There were a number of people who addressed the Council during public comments and about specific agenda items. Some thanked Quiring and Jay for their time and service to Fillmore, while others questioned the timing of their departures. Alex Mollkoy, a business owner and City Council candidate, asked what the savings would be in changing law firms and would there be any added cost in the change. The Council responded, but did not specifically answer the question. To which Doug Tucker, who is also running for a Council seat, addressed the Council and said, “The question wasn’t answered.” Tucker also told the Council that he felt the resignation of the City Manager should have been on that night’s agenda and discussed in open session, stating, “Public has a right to know.” Manuel Minjares, who is also running for a Council seat, questioned the abrupt departure of the City Manager and Financial Director. This was the last council meeting that Quiring will be attending. Her last day of work will be Thursday, Sept. 13. Quiring responded by recommending a workshop to discuss the City Manager position.
Often during the meeting the City Attorney cautioned the Council on responding to public comments and other items.
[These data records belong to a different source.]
import Literature.NumberTheory.EllipticCurves.ModularJacobianModTwoMultiplicityOne
import Literature.NumberTheory.EllipticCurves.ModularJacobianTorsionNonvanishing
import Literature.Algebra.GroupRings.CharpolyQuotientRankTwoDescent
import Mathlib.Tactic
import HarnessLib

/-!
# Multiplicity one for `J₀(N)[𝔪]` from an abstract Galois datum (Buzzard 2000, proof of Prop. 2.4)

The cited fact `buzzard2000_multiplicityOne_gamma0` (`ModularJacobianModTwoMultiplicityOne.lean`:
Buzzard, *On level-lowering for mod 2 representations* [Buzzard2000LevelLoweringModTwo], Prop. 2.4
with Def. 2.1–2.2) asserts `dim_{𝕋/𝔪} J₀(N)[𝔪] = 2`. Its printed proof (p. 101, with the
appendix to Ribet–Stein [RibetStein2008], Thm. 6.1) runs: (i) `G_ℚ` acts `𝕋/𝔪`-linearly on
`J₀(N)[𝔪]` and, by the Eichler–Shimura relation and Chebotarev, every `g` is annihilated there by
the characteristic polynomial of `ρ(g)`, `ρ ≅ ρ_𝔪` absolutely irreducible; (ii) Lemma 2.3
(⟸ Ling–Oesterlé): `G_ℚ` acts on the kernel of `π^* : J₀(N) → J₁(N)` through an abelian
quotient; (iii) appendix Thm. 6.1 (⟸ Edixhoven 1992 Thm. 9.2 / Gross / Fontaine): `J₁(N)[𝔪]`
is `2`-dimensional, so `J₀(N)[𝔪] / (J₀(N)[𝔪] ∩ ker π^*)` has dimension `≤ 2`; (iv) Boston–
Lenstra–Ribet and `J₀(N)[𝔪] ≠ 0`.

This file proves the fact FROM exactly the datum (i)–(iii), typed WITHOUT any new carrier: the
datum is an existential over a `𝕋/𝔪`-linear action `σ` of a group on the tree's
`J0 N[𝔪] = Submodule.torsionBySet (HeckeRing0 N 2) (J0 N) 𝔪`, scalar data `t, n` matching
`tr ρ`, `det ρ` under `ι : 𝕋/𝔪 → k`, and a `σ`-stable subspace `U` (print: `J₀(N)[𝔪] ∩ ker π^*`)
with commuting action and `dim (J0 N[𝔪] ⧸ U) ≤ 2`. Step (iv) is kernel: Boston–Lenstra–Ribet
(`Literature/Algebra/GroupRings/CharpolyQuotientRankTwo*.lean`), its residue-field descent and the
assembly (`CharpolyQuotientRankTwoDescent.lean`), the lower bound `J0.finrank_torsionBySet_pos`
(`ModularJacobianTorsionNonvanishing.lean`), and Burnside's theorem
(`Literature.Algebra.GroupRings.lift_surjective_of_isIrreducible`; the framed-representation
bridge is re-derived here in three lines, cf. `FramedRep.lift_coe_surjective_of_isIrreducible` in
`GaloisRepresentations/FramedRepCharpolyModules.lean`, to keep this file's imports minimal).

* `finrank_torsionBySet_J0_eq_two_of_abstractDatum` — pointwise, for ANY `N`, maximal `𝔪 ∋ ℓ ≠ 0`,
  field `k ⊇ 𝕋/𝔪`, any group `G` and `ρ : G → M₂(k)` with `lift ρ` onto: the datum forces
  `dim_{𝕋/𝔪} J0 N[𝔪] = 2`.
* `buzzard2000_multiplicityOne_gamma0_of_abstractGaloisDatum` — the cited fact from the datum
  stated in the fact's own binders (`G = G_ℚ`, `ρ : ModPGaloisRep ℚ k 2` irreducible over `k`
  algebraically closed).

HONESTY. This is a REDUCTION, not a discharge: the datum is what the printed proof supplies from
the `G_ℚ`-module structure of `J₀(N)[2]` (Eichler–Shimura, Chebotarev), Ling–Oesterlé and the
`J₁(N)` multiplicity-one theorem — none of which the tree has; `buzzard2000_multiplicityOne_gamma0`
remains a cited input and no summit statement is proved here.

## References
* K. Buzzard, Math. Res. Lett. 7 (2000) 95–110 [Buzzard2000LevelLoweringModTwo], Lemma 2.3, Prop. 2.4
  and its proof (p. 101).
* K. Ribet, W. Stein, Lectures on Serre's conjectures [RibetStein2008], §3.3; appendix (K. Buzzard)
  Thm. 6.1.
* N. Boston, H. W. Lenstra, K. A. Ribet [BostonLenstraRibet1991], Thm. 1.
-/

noncomputable section

open scoped MatrixGroups ModularForm NumberField

open CongruenceSubgroup Polynomial IsDedekindDomain

namespace Literature.NumberTheory.EllipticCurves.ModularForms

open GaloisRepresentations Rat.HeightOneSpectrum

section Pointwise

variable (N : ℕ) [NeZero N]

/-- **Multiplicity one from an abstract datum, pointwise** (the mechanism of Buzzard 2000, proof of
Prop. 2.4, p. 101, for one level `N` and one maximal ideal `𝔪 ∋ ℓ ≠ 0` of `𝕋_ℤ`). Let
`F = 𝕋/𝔪 → k` be fields, `G` a group, `ρ : G → M₂(k)` multiplicative with
`MonoidAlgebra.lift ρ : k[G] → M₂(k)` onto (absolute irreducibility). Suppose `G` acts
`F`-linearly on `V = J0 N[𝔪]` by `σ` with `σ(g)² - t(g) σ(g) + n(g) = 0`, `ι(t g) = tr ρ(g)`,
`ι(n g) = det ρ(g)` for all `g` (print: Eichler–Shimura + Chebotarev), and that some `σ`-stable
`F`-subspace `U ≤ V` carries a commutative `σ`-action (print: `U = V ∩ ker(J₀(N) → J₁(N))`,
Lemma 2.3) with `dim_F (V ⧸ U) ≤ 2` (print: `V/U ↪ J₁(N)[𝔪]`, `2`-dimensional). Then
`dim_F V = 2`. (Assembly `finrank_eq_two_of_charpolyRel_of_commute_on_ker` at `π = U.mkQ`, with
`0 < dim_F V` from `J0.finrank_torsionBySet_pos`.)
[cite: Buzzard2000LevelLoweringModTwo, proof of Prop. 2.4 (p. 101)] -/
theorem finrank_torsionBySet_J0_eq_two_of_abstractDatum (𝔪 : Ideal (HeckeRing0 N 2)) [𝔪.IsMaximal]
    {ℓ : ℕ} (hℓ : ℓ ≠ 0) (hℓ𝔪 : (ℓ : HeckeRing0 N 2) ∈ 𝔪)
    {k : Type*} [Field k] (ι : HeckeRing0 N 2 ⧸ 𝔪 →+* k)
    {G : Type*} [Group G] (ρ : G →* Matrix (Fin 2) (Fin 2) k)
    (hρ : Function.Surjective (MonoidAlgebra.lift k (Matrix (Fin 2) (Fin 2) k) G ρ))
    (σ : Representation (HeckeRing0 N 2 ⧸ 𝔪) G (Submodule.torsionBySet (HeckeRing0 N 2) (J0 N) 𝔪))
    (t n : G → HeckeRing0 N 2 ⧸ 𝔪)
    (hrel : ∀ g : G, ι (t g) = (ρ g).trace ∧ ι (n g) = (ρ g).det ∧
      σ g * σ g - t g • σ g + n g •
        (1 : Module.End (HeckeRing0 N 2 ⧸ 𝔪) (Submodule.torsionBySet (HeckeRing0 N 2) (J0 N) 𝔪)) = 0)
    (U : Submodule (HeckeRing0 N 2 ⧸ 𝔪) (Submodule.torsionBySet (HeckeRing0 N 2) (J0 N) 𝔪))
    (hU : ∀ (g : G), ∀ x ∈ U, σ g x ∈ U)
    (hcomm : ∀ (g h : G), ∀ x ∈ U, σ g (σ h x) = σ h (σ g x))
    (hdim : Module.finrank (HeckeRing0 N 2 ⧸ 𝔪)
      (Submodule.torsionBySet (HeckeRing0 N 2) (J0 N) 𝔪 ⧸ U) ≤ 2) :
    Module.finrank (HeckeRing0 N 2 ⧸ 𝔪) (Submodule.torsionBySet (HeckeRing0 N 2) (J0 N) 𝔪) = 2 := by
  letI : Field (HeckeRing0 N 2 ⧸ 𝔪) := Ideal.Quotient.field 𝔪
  letI : Algebra (HeckeRing0 N 2 ⧸ 𝔪) k := ι.toAlgebra
  haveI : Finite (Submodule.torsionBySet (HeckeRing0 N 2) (J0 N) 𝔪) :=
    J0.finite_torsionBySet N hℓ hℓ𝔪
  haveI : Module.Finite (HeckeRing0 N 2 ⧸ 𝔪) (Submodule.torsionBySet (HeckeRing0 N 2) (J0 N) 𝔪) :=
    Module.Finite.of_finite
  have h0 : 0 < Module.finrank (HeckeRing0 N 2 ⧸ 𝔪)
      (Submodule.torsionBySet (HeckeRing0 N 2) (J0 N) 𝔪) :=
    J0.finrank_torsionBySet_pos N 𝔪 hℓ hℓ𝔪
  have hk : ∀ x : Submodule.torsionBySet (HeckeRing0 N 2) (J0 N) 𝔪, U.mkQ x = 0 ↔ x ∈ U :=
    fun x => by rw [← LinearMap.mem_ker, Submodule.ker_mkQ]
  have key := Literature.Algebra.GroupRings.finrank_eq_two_of_charpolyRel_of_commute_on_ker
    (F := HeckeRing0 N 2 ⧸ 𝔪) ρ hρ σ t n
    (fun g => by rw [RingHom.algebraMap_toAlgebra]; exact (hrel g).1)
    (fun g => by rw [RingHom.algebraMap_toAlgebra]; exact (hrel g).2.1)
    (fun g => (hrel g).2.2) U.mkQ
    (fun g x hx => (hk _).mpr (hU g x ((hk x).mp hx)))
    (fun g h x hx => hcomm g h x ((hk x).mp hx)) hdim h0
  exact key.2

end Pointwise

section Buzzard

/-- The standard representation of the matrix-valued hom `g ↦ (ρ g : M₂(k))` of a framed
representation IS `ρ.toRepresentation` (both are `v ↦ ρ(g) v`). Private plumbing (the same
identity as in `GaloisRepresentations/FramedRepCharpolyModules.lean`). [folklore] -/
private theorem std_comp_coeHom_eq_toRepresentation {G : Type*} [Group G] [TopologicalSpace G]
    {k : Type*} [Field k] [TopologicalSpace k] {m : ℕ} (ρ : FramedRep G k m) :
    (Representation.ofDistribMulAction k (Matrix (Fin m) (Fin m) k) (Fin m → k)).comp
      ((Units.coeHom (Matrix (Fin m) (Fin m) k)).comp ρ.toMonoidHom) = ρ.toRepresentation := by
  refine MonoidHom.ext fun g => LinearMap.ext fun v => ?_
  rw [FramedRep.toRepresentation_apply_apply, MonoidHom.comp_apply,
    Representation.ofDistribMulAction_apply_apply, Matrix.smul_eq_mulVec]
  rfl

/-- Burnside bridge for framed representations (as `FramedRep.lift_coe_surjective_of_isIrreducible`
in `GaloisRepresentations/FramedRepCharpolyModules.lean`, re-derived to keep imports minimal): over an
algebraically closed field an irreducible `ρ : G →ₜ* GL₂(k)` has `lift (g ↦ (ρ g : M₂(k)))` onto.
Private plumbing. [folklore] -/
private theorem lift_coe_surjective_of_isIrreducible' {G : Type*} [Group G] [TopologicalSpace G]
    {k : Type*} [Field k] [TopologicalSpace k] [IsAlgClosed k] (ρ : FramedRep G k 2)
    (hirr : ρ.IsIrreducible) :
    Function.Surjective (MonoidAlgebra.lift k (Matrix (Fin 2) (Fin 2) k) G
      ((Units.coeHom (Matrix (Fin 2) (Fin 2) k)).comp ρ.toMonoidHom)) := by
  refine Literature.Algebra.GroupRings.lift_surjective_of_isIrreducible _ ?_
  rw [std_comp_coeHom_eq_toRepresentation]
  exact hirr

/-- **Buzzard 2000 Prop. 2.4 (the tree's `buzzard2000_multiplicityOne_gamma0`) FROM the abstract
Galois datum of its printed proof.** If, for every odd `N`, maximal `𝔪 ∋ 2`, algebraically closed
`k ⊇ 𝕋/𝔪` (via `ι`) and `ρ : G_ℚ → GL₂(k)` satisfying the fact's hypotheses (`ρ ≅ ρ_𝔪` via
Eichler–Shimura characteristic polynomials, `ρ` irreducible, non-scalar on `D₂`), one is GIVEN
(i) a `𝕋/𝔪`-linear action `σ` of `G_ℚ` on `J0 N[𝔪]` with `σ(g)² - t(g)σ(g) + n(g) = 0`,
`ι(t g) = tr ρ(g)`, `ι(n g) = det ρ(g)` (print: the Galois module `J₀(N)(ℚ̄)[𝔪]`, Eichler–Shimura,
Chebotarev), and (ii)+(iii) a `σ`-stable `𝕋/𝔪`-subspace `U` with commuting action and
`dim (J0 N[𝔪] ⧸ U) ≤ 2` (print: `U = J₀(N)[𝔪] ∩ ker(J₀(N) → J₁(N))`, Lemma 2.3 ⟸ Ling–Oesterlé,
and `dim J₁(N)[𝔪] = 2`, appendix Thm. 6.1), THEN the fact holds. Absolute irreducibility in
Burnside's form comes from `FramedRep.IsIrreducible ρ` over the algebraically closed `k`
(Burnside, `Literature.Algebra.GroupRings.lift_surjective_of_isIrreducible`). A reduction, not a proof of the input.
[cite: Buzzard2000LevelLoweringModTwo, proof of Prop. 2.4 (p. 101)] -/
theorem buzzard2000_multiplicityOne_gamma0_of_abstractGaloisDatum
    (hD : ∀ (N : ℕ) [NeZero N], Odd N →
      ∀ (𝔪 : Ideal (HeckeRing0 N 2)), 𝔪.IsMaximal → (2 : HeckeRing0 N 2) ∈ 𝔪 →
      ∀ (k : Type) [Field k] [IsAlgClosed k] [TopologicalSpace k] [DiscreteTopology k]
        (ι : HeckeRing0 N 2 ⧸ 𝔪 →+* k) (ρ : ModPGaloisRep ℚ k 2),
        (∀ v : HeightOneSpectrum (𝓞 ℚ), ¬ ((primesEquiv v : Nat.Primes) : ℕ) ∣ 2 * N →
          ρ.IsUnramifiedAt v ∧
            ρ.HasFrobCharpolyAt v
              (X ^ 2
                - C (ι (Ideal.Quotient.mk 𝔪 (HeckeRing0.T N 2
                    ((primesEquiv v : Nat.Primes) : ℕ) (primesEquiv v : Nat.Primes).2))) * X
                + C (((primesEquiv v : Nat.Primes) : ℕ) : k))) →
        FramedRep.IsIrreducible ρ →
        (∀ v : HeightOneSpectrum (𝓞 ℚ), ((primesEquiv v : Nat.Primes) : ℕ) = 2 →
          ∀ 𝔓 ∈ v.primesAbove, ∃ σ ∈ 𝔓.decompositionSubgroup (Field.absoluteGaloisGroup ℚ),
            ∀ c : k, ((ρ σ : GL (Fin 2) k) : Matrix (Fin 2) (Fin 2) k) ≠ Matrix.scalar (Fin 2) c) →
        ∃ (σ : Representation (HeckeRing0 N 2 ⧸ 𝔪) (Field.absoluteGaloisGroup ℚ)
            (Submodule.torsionBySet (HeckeRing0 N 2) (J0 N) 𝔪))
          (t n : Field.absoluteGaloisGroup ℚ → HeckeRing0 N 2 ⧸ 𝔪)
          (U : Submodule (HeckeRing0 N 2 ⧸ 𝔪) (Submodule.torsionBySet (HeckeRing0 N 2) (J0 N) 𝔪)),
          (∀ g : Field.absoluteGaloisGroup ℚ,
            ι (t g) = ((ρ g : GL (Fin 2) k) : Matrix (Fin 2) (Fin 2) k).trace ∧
            ι (n g) = ((ρ g : GL (Fin 2) k) : Matrix (Fin 2) (Fin 2) k).det ∧
            σ g * σ g - t g • σ g + n g •
              (1 : Module.End (HeckeRing0 N 2 ⧸ 𝔪)
                (Submodule.torsionBySet (HeckeRing0 N 2) (J0 N) 𝔪)) = 0) ∧
          (∀ (g : Field.absoluteGaloisGroup ℚ), ∀ x ∈ U, σ g x ∈ U) ∧
          (∀ (g h : Field.absoluteGaloisGroup ℚ), ∀ x ∈ U, σ g (σ h x) = σ h (σ g x)) ∧
          Module.finrank (HeckeRing0 N 2 ⧸ 𝔪)
            (Submodule.torsionBySet (HeckeRing0 N 2) (J0 N) 𝔪 ⧸ U) ≤ 2) :
    buzzard2000_multiplicityOne_gamma0 := by
  intro N _ hN 𝔪 h𝔪 h2 k _ _ _ _ ι ρ hES hirr hns
  obtain ⟨σ, t, n, U, hrel, hU, hcomm, hdim⟩ := hD N hN 𝔪 h𝔪 h2 k ι ρ hES hirr hns
  haveI := h𝔪
  have hρ := lift_coe_surjective_of_isIrreducible' ρ hirr
  refine finrank_torsionBySet_J0_eq_two_of_abstractDatum N 𝔪 (ℓ := 2) two_ne_zero
    (by exact_mod_cast h2) ι ((Units.coeHom (Matrix (Fin 2) (Fin 2) k)).comp ρ.toMonoidHom) hρ
    σ t n (fun g => ?_) U hU hcomm hdim
  simpa using hrel g

end Buzzard

end Literature.NumberTheory.EllipticCurves.ModularForms

end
Laurie Hernandez, a former Council Member, addressed the Council on what she considered a Brown Act violation and asked why two seemingly identical items were both on the closed session and open session. She also asked why public comments on specific items were not asked for and questioned the confusion of placement on the agenda.
As to future agenda items, Gonzalez asked that the questions Hernandez brought up be put on a future agenda so they could be discussed. To which Council Member Jamey Brooks said, “I do not want to answer any of her questions.” Sipes then responded saying he wanted to answer them and a vote was taken to put it on the agenda. The vote was 3-1 with Brooks the only No vote.